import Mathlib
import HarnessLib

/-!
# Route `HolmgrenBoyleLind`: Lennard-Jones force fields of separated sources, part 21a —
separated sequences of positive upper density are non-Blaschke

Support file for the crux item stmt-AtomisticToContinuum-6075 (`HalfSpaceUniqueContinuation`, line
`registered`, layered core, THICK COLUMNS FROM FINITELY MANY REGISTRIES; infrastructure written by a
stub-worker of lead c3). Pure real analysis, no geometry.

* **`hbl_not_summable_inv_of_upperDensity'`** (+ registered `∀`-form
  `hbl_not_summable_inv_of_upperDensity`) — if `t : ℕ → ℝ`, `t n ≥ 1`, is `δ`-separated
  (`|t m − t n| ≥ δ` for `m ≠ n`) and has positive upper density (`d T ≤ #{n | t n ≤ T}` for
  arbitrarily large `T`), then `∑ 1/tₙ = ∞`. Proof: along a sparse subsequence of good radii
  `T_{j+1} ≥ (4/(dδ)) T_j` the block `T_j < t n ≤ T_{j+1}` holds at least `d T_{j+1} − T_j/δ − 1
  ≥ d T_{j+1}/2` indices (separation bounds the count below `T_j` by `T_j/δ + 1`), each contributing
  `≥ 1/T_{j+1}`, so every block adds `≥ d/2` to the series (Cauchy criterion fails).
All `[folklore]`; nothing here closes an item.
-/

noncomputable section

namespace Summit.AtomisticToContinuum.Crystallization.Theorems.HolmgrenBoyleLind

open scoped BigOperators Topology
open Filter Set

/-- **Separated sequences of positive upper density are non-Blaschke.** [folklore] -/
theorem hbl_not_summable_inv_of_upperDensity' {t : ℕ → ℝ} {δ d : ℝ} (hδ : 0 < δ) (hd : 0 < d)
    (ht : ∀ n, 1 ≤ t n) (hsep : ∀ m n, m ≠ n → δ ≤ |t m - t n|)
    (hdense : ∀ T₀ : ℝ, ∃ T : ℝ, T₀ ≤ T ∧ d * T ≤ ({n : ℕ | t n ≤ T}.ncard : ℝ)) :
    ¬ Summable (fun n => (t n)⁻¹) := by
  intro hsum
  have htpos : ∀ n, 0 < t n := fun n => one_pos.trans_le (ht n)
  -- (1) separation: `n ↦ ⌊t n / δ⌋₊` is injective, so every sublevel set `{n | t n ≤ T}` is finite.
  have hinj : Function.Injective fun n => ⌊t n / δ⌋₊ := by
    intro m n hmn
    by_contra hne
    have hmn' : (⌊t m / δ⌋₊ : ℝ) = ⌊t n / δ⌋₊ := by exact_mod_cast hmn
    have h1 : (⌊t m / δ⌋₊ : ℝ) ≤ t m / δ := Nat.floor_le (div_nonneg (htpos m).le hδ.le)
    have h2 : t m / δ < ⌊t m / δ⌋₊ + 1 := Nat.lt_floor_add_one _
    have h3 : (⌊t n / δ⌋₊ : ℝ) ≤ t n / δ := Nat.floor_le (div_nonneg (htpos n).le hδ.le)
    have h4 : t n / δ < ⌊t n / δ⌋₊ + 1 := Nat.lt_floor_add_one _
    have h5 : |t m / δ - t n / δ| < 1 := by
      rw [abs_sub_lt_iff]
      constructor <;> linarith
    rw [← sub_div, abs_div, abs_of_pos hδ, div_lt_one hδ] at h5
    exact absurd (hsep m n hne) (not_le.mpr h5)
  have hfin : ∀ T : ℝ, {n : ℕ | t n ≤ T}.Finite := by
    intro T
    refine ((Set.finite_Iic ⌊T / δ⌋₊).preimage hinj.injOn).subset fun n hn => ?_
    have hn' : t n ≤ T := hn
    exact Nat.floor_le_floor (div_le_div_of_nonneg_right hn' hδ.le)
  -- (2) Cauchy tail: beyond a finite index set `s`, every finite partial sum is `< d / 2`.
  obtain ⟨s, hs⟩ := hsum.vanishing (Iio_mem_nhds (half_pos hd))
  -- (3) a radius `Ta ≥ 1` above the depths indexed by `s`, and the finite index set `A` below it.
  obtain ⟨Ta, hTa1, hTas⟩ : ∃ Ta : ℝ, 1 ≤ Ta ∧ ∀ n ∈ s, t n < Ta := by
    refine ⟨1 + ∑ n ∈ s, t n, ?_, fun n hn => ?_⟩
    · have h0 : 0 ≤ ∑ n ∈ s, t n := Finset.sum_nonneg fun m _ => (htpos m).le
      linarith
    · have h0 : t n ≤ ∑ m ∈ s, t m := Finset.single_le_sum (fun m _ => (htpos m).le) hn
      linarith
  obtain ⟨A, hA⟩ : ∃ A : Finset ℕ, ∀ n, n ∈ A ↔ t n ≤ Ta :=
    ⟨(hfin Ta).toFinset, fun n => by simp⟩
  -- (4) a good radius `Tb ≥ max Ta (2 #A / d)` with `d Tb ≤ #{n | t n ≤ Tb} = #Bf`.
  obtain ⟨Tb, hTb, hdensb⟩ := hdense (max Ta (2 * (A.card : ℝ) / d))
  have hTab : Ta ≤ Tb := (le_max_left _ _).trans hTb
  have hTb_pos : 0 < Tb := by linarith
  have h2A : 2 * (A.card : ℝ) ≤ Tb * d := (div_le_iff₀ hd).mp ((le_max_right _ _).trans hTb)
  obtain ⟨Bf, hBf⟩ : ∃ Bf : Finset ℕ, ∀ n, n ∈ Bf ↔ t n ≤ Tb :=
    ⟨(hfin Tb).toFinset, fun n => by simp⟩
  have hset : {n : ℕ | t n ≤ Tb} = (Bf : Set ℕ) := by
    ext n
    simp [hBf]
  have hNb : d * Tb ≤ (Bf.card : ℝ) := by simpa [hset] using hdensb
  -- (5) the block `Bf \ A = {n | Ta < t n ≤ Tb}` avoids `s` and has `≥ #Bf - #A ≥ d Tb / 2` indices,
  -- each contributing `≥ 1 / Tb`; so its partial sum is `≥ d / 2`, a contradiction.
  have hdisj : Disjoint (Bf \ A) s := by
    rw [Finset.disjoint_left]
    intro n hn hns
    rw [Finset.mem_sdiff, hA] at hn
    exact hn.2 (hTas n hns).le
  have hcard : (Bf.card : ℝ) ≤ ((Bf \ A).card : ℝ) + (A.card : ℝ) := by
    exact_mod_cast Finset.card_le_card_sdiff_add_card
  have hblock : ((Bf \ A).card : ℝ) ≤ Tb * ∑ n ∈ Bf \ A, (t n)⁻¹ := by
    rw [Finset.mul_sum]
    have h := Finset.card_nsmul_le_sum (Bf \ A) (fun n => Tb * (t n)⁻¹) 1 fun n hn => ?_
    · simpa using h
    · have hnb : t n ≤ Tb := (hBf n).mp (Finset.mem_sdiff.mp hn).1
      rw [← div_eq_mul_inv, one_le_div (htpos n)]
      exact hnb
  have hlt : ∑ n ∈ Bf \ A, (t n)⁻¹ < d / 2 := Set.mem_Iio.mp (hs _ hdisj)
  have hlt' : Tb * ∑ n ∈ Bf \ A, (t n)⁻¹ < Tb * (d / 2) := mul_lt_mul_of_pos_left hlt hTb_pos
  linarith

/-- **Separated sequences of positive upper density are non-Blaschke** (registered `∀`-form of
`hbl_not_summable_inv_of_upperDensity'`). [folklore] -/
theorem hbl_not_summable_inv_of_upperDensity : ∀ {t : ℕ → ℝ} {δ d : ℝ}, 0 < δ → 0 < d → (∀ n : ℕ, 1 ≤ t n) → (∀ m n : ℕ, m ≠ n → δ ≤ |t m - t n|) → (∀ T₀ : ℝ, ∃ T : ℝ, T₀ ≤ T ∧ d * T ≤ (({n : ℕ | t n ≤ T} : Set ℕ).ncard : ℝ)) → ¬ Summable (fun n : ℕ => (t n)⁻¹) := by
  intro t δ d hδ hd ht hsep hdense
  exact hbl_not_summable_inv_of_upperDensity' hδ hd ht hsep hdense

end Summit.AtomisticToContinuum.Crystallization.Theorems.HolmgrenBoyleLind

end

◇ ◇ ◇ ◇ ◇ ◇ ◇

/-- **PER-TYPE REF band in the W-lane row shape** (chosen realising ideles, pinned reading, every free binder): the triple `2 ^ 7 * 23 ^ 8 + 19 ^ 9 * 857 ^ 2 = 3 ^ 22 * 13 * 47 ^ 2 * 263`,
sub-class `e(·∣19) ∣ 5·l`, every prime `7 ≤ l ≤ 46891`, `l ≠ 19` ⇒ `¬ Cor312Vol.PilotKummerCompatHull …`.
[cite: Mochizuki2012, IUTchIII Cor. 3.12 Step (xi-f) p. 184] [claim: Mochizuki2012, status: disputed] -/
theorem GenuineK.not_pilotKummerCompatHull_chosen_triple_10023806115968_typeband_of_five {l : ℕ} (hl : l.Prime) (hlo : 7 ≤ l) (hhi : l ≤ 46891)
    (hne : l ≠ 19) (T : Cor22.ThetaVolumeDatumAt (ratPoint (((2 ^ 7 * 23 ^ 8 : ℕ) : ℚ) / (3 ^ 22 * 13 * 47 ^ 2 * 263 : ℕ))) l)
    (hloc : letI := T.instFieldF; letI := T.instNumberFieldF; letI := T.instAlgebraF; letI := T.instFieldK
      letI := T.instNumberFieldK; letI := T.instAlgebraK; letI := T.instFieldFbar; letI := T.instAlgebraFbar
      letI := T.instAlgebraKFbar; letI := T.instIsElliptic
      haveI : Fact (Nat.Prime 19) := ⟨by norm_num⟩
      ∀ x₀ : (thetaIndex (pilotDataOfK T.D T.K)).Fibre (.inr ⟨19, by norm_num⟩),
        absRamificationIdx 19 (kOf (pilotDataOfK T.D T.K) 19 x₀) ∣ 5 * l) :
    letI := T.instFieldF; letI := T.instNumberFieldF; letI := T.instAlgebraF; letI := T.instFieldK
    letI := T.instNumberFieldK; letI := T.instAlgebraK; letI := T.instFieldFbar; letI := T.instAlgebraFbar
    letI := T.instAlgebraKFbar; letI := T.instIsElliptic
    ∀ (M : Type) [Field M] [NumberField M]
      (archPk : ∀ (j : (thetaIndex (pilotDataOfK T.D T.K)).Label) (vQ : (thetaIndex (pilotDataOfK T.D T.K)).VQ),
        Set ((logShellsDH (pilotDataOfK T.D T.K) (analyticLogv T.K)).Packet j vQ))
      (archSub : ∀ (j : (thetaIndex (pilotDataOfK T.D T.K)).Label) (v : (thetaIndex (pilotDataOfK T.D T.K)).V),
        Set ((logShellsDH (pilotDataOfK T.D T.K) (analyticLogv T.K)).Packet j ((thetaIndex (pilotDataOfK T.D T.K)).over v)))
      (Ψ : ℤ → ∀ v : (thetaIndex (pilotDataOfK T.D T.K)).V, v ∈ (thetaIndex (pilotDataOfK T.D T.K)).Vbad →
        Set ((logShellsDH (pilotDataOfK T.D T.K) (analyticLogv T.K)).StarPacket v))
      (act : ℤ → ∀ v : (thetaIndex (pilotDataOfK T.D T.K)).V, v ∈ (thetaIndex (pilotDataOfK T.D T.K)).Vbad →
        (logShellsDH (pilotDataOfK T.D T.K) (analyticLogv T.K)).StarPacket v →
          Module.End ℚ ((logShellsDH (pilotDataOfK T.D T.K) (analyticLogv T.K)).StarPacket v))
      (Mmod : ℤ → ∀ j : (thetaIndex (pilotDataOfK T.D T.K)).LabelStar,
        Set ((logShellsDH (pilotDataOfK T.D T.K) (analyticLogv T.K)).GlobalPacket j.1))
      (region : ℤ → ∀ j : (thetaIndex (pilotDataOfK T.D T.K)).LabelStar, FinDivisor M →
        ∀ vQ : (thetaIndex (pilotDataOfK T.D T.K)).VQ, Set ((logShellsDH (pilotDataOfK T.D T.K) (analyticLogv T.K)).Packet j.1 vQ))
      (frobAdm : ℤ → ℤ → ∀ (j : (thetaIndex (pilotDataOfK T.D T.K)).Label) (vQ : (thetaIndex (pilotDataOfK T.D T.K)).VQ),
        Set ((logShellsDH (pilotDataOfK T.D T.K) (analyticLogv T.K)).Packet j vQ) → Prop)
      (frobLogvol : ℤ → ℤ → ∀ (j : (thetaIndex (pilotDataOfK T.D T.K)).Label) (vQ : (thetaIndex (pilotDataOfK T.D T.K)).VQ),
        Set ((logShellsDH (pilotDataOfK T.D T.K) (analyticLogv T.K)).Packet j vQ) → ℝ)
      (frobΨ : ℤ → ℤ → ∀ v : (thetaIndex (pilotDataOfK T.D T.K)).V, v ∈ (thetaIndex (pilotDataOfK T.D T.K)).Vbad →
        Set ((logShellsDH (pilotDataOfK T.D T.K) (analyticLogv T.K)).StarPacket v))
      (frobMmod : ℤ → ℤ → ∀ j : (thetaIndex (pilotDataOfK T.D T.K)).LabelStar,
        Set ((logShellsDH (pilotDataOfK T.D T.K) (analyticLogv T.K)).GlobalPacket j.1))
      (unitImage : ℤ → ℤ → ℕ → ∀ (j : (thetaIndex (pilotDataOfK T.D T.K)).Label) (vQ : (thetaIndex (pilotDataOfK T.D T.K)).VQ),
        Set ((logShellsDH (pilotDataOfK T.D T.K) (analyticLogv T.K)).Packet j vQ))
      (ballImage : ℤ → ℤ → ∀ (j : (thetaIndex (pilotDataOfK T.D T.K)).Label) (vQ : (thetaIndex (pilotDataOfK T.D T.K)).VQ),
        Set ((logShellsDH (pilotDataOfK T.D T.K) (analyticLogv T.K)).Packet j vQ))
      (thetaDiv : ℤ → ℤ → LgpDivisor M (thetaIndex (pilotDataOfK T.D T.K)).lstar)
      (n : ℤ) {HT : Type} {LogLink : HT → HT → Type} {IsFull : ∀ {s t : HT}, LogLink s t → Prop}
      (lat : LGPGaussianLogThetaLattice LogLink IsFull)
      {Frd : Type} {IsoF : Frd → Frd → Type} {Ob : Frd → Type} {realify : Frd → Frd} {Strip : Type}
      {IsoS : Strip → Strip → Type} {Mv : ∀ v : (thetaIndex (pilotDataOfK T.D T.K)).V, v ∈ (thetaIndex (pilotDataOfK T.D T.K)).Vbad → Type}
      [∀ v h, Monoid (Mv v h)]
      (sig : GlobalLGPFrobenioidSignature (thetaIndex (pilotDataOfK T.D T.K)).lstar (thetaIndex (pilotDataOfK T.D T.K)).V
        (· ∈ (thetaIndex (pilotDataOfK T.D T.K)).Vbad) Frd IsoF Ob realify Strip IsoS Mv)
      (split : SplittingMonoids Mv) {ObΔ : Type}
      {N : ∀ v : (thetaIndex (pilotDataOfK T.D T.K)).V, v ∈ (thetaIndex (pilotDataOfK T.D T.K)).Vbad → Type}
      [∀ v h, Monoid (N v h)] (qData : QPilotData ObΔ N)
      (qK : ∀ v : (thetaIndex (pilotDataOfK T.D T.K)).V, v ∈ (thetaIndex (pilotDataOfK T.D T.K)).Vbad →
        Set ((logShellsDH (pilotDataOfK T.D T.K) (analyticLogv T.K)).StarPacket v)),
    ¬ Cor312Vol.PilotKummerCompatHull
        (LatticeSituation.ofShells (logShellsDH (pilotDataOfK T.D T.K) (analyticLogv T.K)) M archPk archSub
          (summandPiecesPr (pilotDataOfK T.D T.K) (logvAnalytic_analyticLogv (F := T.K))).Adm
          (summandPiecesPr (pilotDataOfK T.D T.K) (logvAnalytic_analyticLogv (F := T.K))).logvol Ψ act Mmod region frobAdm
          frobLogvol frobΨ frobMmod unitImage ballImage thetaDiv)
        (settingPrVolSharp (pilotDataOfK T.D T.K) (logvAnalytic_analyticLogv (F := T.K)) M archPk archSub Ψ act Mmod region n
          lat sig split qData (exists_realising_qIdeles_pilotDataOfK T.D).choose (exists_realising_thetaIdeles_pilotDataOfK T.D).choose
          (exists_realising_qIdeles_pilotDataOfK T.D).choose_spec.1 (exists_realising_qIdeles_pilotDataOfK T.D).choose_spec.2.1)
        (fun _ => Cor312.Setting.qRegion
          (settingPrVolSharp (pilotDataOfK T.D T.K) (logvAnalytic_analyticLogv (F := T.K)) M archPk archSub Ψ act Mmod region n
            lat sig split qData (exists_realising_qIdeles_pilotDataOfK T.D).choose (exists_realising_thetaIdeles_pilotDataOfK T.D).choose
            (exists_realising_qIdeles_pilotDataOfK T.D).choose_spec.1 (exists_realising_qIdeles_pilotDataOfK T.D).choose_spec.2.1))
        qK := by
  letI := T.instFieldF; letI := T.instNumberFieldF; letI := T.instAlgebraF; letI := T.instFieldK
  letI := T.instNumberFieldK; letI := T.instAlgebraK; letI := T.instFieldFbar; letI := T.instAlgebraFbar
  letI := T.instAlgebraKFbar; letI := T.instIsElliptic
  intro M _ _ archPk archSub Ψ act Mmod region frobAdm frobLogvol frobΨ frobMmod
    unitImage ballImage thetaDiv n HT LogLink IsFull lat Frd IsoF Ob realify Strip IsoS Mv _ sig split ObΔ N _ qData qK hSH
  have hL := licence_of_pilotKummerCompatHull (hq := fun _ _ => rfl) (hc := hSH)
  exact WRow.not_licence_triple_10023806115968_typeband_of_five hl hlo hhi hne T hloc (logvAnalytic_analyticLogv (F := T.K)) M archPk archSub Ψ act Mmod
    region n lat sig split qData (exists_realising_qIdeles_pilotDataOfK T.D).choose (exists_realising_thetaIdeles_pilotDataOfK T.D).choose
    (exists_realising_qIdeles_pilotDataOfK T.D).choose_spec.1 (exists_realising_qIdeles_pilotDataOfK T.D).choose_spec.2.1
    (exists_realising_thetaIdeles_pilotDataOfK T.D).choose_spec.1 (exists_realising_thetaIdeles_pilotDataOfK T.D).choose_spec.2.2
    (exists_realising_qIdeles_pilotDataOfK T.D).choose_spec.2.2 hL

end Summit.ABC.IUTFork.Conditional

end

◇ ◇ ◇ ◇ ◇ ◇ ◇

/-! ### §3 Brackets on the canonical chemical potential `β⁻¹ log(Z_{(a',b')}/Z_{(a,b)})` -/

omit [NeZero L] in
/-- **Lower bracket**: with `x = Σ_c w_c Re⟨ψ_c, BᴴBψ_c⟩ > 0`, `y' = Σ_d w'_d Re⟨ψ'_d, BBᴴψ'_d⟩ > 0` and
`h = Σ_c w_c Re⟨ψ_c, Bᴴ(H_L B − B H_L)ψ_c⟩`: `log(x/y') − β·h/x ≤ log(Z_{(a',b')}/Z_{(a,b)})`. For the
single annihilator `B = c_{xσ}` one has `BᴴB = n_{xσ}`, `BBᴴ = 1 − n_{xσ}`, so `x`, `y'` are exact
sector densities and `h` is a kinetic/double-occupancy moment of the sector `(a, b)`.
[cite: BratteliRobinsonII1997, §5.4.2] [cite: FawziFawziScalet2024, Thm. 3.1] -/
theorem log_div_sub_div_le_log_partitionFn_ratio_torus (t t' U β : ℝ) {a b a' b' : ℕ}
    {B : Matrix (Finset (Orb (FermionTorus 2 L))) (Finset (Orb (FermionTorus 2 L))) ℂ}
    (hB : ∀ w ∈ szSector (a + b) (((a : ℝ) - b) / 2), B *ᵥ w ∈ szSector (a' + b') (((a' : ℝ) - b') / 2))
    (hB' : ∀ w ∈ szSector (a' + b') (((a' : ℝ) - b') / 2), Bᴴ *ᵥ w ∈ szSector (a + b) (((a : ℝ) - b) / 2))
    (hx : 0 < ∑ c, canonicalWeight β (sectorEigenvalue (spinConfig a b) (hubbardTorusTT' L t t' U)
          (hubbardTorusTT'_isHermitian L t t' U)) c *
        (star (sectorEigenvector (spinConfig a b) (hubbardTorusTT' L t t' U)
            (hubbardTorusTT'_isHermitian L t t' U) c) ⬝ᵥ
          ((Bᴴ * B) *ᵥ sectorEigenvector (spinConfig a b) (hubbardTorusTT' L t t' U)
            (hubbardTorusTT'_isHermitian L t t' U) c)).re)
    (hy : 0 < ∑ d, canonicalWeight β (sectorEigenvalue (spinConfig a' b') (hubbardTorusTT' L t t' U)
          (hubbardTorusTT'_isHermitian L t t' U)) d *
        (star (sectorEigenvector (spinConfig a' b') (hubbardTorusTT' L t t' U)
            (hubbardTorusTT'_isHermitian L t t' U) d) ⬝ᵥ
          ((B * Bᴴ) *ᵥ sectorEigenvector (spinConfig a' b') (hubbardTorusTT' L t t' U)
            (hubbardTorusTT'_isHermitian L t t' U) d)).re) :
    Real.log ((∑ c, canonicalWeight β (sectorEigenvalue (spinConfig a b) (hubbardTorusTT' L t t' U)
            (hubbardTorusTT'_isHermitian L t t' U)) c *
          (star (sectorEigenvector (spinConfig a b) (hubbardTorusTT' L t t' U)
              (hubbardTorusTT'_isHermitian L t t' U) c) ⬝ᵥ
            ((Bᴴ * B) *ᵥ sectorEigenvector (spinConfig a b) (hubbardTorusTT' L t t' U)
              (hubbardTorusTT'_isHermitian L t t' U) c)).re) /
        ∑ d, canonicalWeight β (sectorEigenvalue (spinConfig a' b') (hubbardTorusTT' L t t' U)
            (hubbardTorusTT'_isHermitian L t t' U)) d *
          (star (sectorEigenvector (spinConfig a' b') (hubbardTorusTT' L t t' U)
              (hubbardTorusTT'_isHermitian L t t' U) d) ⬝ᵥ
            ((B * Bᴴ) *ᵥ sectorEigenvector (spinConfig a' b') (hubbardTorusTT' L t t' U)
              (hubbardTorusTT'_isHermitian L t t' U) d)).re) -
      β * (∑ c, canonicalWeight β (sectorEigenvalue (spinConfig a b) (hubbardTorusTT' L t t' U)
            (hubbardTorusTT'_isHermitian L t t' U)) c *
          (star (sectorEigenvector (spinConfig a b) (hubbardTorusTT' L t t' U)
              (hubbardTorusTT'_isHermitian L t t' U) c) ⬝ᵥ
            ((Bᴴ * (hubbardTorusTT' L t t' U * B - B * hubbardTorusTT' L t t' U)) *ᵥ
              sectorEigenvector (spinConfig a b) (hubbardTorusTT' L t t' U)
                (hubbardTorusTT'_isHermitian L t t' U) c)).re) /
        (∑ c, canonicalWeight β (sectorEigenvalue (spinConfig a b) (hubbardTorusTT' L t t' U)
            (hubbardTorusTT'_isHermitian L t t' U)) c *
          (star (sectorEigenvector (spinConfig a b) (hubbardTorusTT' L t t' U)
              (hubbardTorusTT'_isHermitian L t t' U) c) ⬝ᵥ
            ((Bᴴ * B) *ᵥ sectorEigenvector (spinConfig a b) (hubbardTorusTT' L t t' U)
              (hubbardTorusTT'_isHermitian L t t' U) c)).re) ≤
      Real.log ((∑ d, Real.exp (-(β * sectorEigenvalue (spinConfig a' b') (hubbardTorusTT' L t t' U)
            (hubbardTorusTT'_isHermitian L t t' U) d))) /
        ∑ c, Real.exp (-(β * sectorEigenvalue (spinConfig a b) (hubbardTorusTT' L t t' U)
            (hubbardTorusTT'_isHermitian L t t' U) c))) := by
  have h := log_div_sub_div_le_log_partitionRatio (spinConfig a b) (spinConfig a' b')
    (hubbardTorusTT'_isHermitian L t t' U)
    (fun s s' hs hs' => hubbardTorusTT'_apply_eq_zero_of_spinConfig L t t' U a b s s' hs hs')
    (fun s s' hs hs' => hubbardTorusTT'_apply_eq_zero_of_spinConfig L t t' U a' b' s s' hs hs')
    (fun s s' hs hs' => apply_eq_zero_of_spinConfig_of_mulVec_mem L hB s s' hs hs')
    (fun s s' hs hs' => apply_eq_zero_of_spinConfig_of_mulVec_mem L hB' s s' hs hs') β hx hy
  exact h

◇ ◇ ◇ ◇ ◇ ◇ ◇

Search the data for "letI". Copy each line that has it.

**RESPONSE TO THIS EXERCISE**
    (hloc : letI := T.instFieldF; letI := T.instNumberFieldF; letI := T.instAlgebraF; letI := T.instFieldK
      letI := T.instNumberFieldK; letI := T.instAlgebraK; letI := T.instFieldFbar; letI := T.instAlgebraFbar
      letI := T.instAlgebraKFbar; letI := T.instIsElliptic
    letI := T.instFieldF; letI := T.instNumberFieldF; letI := T.instAlgebraF; letI := T.instFieldK
    letI := T.instNumberFieldK; letI := T.instAlgebraK; letI := T.instFieldFbar; letI := T.instAlgebraFbar
    letI := T.instAlgebraKFbar; letI := T.instIsElliptic
  letI := T.instFieldF; letI := T.instNumberFieldF; letI := T.instAlgebraF; letI := T.instFieldK
  letI := T.instNumberFieldK; letI := T.instAlgebraK; letI := T.instFieldFbar; letI := T.instAlgebraFbar
  letI := T.instAlgebraKFbar; letI := T.instIsElliptic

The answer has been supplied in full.